FIG. 1 shows a general scheme of a liquid crystal display (LCD) device for displaying pictures thereon. Referring to FIG. 1, a general function of an LCD controller 14 is transferring contents of a video buffer embedded in a frame memory (or system memory) 12 to a LCD device 16. The LCD device 16 includes a gate driver and a source driver for driving LCD panels, and the LCD controller 14 generates signals to control the drivers. The control signals provided from the LCD controller 14 are generally divided into two types, i.e. clock signals such as pixel clock, line clock, and frame clock for synchronization between two modules, and data signals required for providing picture data to be displayed on LCD panels. In general, the data signals are formed of 4-bit, 8-bit, or 16-bit, which allows a bandwidth of data transferred to a LCD driver to be large.
Further, the LCD controller 14 supports not only white and black mode but also gray levels by use of a dither and frame rate control block. The dither and frame rate control block is used for expressing gray level values as binary data. Suppose that gray level values for 4 gray levels are “0, ⅓, ⅔ and 1”, binary data transferred to the LCD device is “0” or “1”. For the purpose of expressing the gray level values such as “⅓” and “⅔”, binary data is transferred in a certain number of frames such that “0” in a first frame, “1” in a second frame, and “0” in a third frame are respectively transferred. As a result, the transferred data value is “010”, which results in making a duty cycle to be “⅓” which expresses the gray level of “⅓”.

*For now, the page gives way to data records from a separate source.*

import Summits.AtomisticToContinuum.BoseEinsteinCondensation.Theorems.BECThomsonPrincipleGDTransferSeededTransportClosed

/-!
# Route `BECThomsonPrinciple`, crux `GDTransfer` (stmt-AtomisticToContinuum-9482), line `seeded-continuity`:
# fifth Defs file — the INTEGRABLE re-cut of the singular rest (lead c3, skeleton v7)

`Defs` file (D-0016) continuing `…SeededDefs` (p137609), `…SeededWitnessDefs` (p139431), `…SeededRoughDefs` (p147682)
and `…SeededTransportDefs` (p153539).  Skeleton v6.1 (all five measurable-transport stubs landed, composition
`…SeededTransportClosed` p156802) leaves two registered stubs: the SEED `stub_noBalancedCat` and `stub_singularRest`
(ESSENTIALLY UNBOUNDED admissible profiles).  Skeleton v7 re-cuts the latter once more, at integrability: the soft
class of the connectedness assembly is widened from (essentially) bounded measurable profiles to profiles that are
FINITE on `[0, ∞)` with SQUARE-INTEGRABLE radial lift (integrable singular cores such as `r⁻¹𝟙[r ≤ R]`; no hard
core; with finite range the lift is then in `L^{3/2}` and `L¹`), essentially such profiles being reduced to them by
the landed null-modification invariance `stub_roughNull`.
The three places where v6 used boundedness become:

* `PairPotentialBoundInt` (D'): uniformly supported profiles with small `L^{3/2}` lift have small interaction energy
  on kinetic-bounded periodic states — the v6 device was already proved through `‖w^per‖_{L^{3/2}(cell)}`
  (`PairBound.lintegral_interaction_le` over `torusSobolev_weight_bound`, p155726/p155370), so only the passage
  `lift ∈ L^{3/2}` ⇒ `‖w^per(· − y)‖_{L^{3/2}(cell)}` small (finitely many images) is new;
* `DilationL32` (E'): `L^{3/2}`-continuity of dilations as a two-sided sandwich (v6: `L¹`, `stub_dilationL1` p155496);
* `NearMinPhaseInt`: finiteness of `E₀` and `L²`-closeness of near-minimisers up to a phase at fixed `(N, L)` for
  finite-range profiles with INTEGRABLE lift — the Ky Fan gap from `PeriodicGroundStateNondegenerateIntegrable_holds`
  (Faris–Simon on the maximal form) instead of `PeriodicGroundStateNondegenerate_holds` (bounded periodisation), the
  form-domain dictionary needing only `W ∈ L¹(cell^N)` (v6/v4: `seeded_nearMinimisers_phase_close`, bounded);
* `stub_localConstancyInt`: local constancy of the law in the side for the integrable class, from the three above and
  `CountLaw` (c1's proof; the `ScaledClose.*` helpers of p155191 assemble (D')+(E'));
* `stub_bandEmptinessInt`: the plain-pair dichotomy re-run with pair weights in `L²_loc(cell^N)` instead of `L^∞`
  (second twin round over the `_bdd` files p155428 p155772 p156106 p156362 p156581; squared pair weights integrate
  against continuous states);
* `stub_hardCoreRest` [crux-sized, open]: profiles NOT a.e. equal to an admissible square-integrable one — hard cores
  on a set of positive measure, non-`L²` soft cores — given GD, the seed and periodic BEC for the new class.

Objects: `IsSqIntegrableProfile`, `IsEssSqIntegrableProfile`; statements `PairPotentialBoundInt`, `DilationL32`,
`NearMinPhaseInt` (the device statements stay at the natural exponents 3/2 and 1); registered signatures `Sig.stub_bandEmptinessInt`, `Sig.stub_pairPotentialBoundInt`,
`Sig.stub_dilationL32`, `Sig.stub_nearMinPhaseInt`, `Sig.stub_localConstancyInt`, `Sig.stub_hardCoreRest`; glue
`GDTransfer_of_integrable` (sorry-free over the landed `stub_countLaw`, `stub_freeCorner`, `stub_ivtGlue`,
`stub_roughNull`); sanity `hardCoreRest_of_gdTransfer`, `isSqIntegrableProfile_of_isBoundedProfile` and
`singularRest_of_integrable` (v7 refines v6), `lintegral_rpow_le_of_sq` / `lintegral_le_of_sq` (L² ⇒ L^{3/2}, L¹ on
finite range), `coulombCore_admissible_finite`.
Nothing open is asserted: every `def … : Prop` is consumed only as the type of a stub theorem or as a hypothesis.

References: LSSY2005 §1.2 (1.16), Ch. 2 (2.1); ReedSimonIV1978 Thm XIII.1, §XIII.12 (nondegenerate ground states,
Faris–Simon); LiebLoss2001 Thm 8.3 (Sobolev); Fournais2020 (1.1).
-/

noncomputable section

In general, the dither and frame rate control block includes dithering pattern registers to store gray level values and a control unit to control drawing a value for a frame from the registers. However, conventional LCD controllers have more dithering pattern registers than needed to store required gray level values. Specifically, the conventional dithering pattern registers are configured as a 4-bit unit to synchronously provide four (4) pixel values. Such a configuration of the dithering pattern registers forms 4-bit dithering pattern as much as a denominator value to express dithering pattern values for plural gray levels. That is, assuming that a denominator value of a predetermined gray level is “7”, bit length of the dithering pattern registers is 28 (=4×7) bits. If a denominator value of a predetermined gray level is “5”, bit length of the dithering pattern registers is 20 (=4×5) bits. Dithering pattern values of the dithering pattern registers are programmed to have a value as much as a required duty cycle in one bit length. For instance, if the gray level is “{fraction (1/7)}”, the dithering pattern value of a corresponding dithering pattern register is programmed to assign “1” to 4 bits and “0” to the rest (24 bits) of the total 28 bits.
Respective dithering pattern values for 16 gray levels dithered by the foregoing manner are as follows:
{fraction (6/7)}: 0111 1111 1101 1111 1011 1111 1110
⅘: 0111 1110 1011 1101 1111
{fraction (5/7)}: 0111 1011 1110 0101 1101 1011 1110
¾: 0111 1101 1011 1110
⅔: 1101 0110 1011
⅗: 0101 1010 0101 1011 1110
{fraction (4/7)}: 1011 0101 1010 0101 1010 0101 1110
½: 1010 0101 1010 0101
{fraction (3/7)}: 0100 1010 0101 1010 0101 1010 0001
⅖: 1010 0101 1010 0100 0001
⅓: 0010 1001 0100
¼: 1000 0010 0100 0001
⅕: 1000 0001 0100 0010 0000
{fraction (1/7)}: 1000 0000 0010 0000 0100 0000 0001
Thus, the size of the total dithering pattern values in the dithering pattern registers is 292 (=7×4×5+5×4×4+4×4×3+3×4×2) bits. Since circuitry for one bit is made of a flip-flop, the hardware cost for the conventional dithering pattern registers increases due to the large size of the dithering pattern value data. In addition, power consumption of the dithering pattern registers also increases.
Moreover, in the conventional LCD controller, only one nibble is continuously supplied through one line among the respective bit patterns. Assuming that all of a first line of a frame have gray level values of “{fraction (1/7)}”, a specific nibble of the dithering pattern values for the gray level “{fraction (1/7)}” is continuously provided. If only a first nibble of the dithering pattern values for the gray level “{fraction (1/7)}” is selected, data “1000” is always provided in the line. It is temporally possible to make the dithering pattern value for the gray level “{fraction (1/7)}”, but the data “1000” is spatially reiterative in one line. This also occurs in the case of providing the dithering pattern value for the gray level “¼”.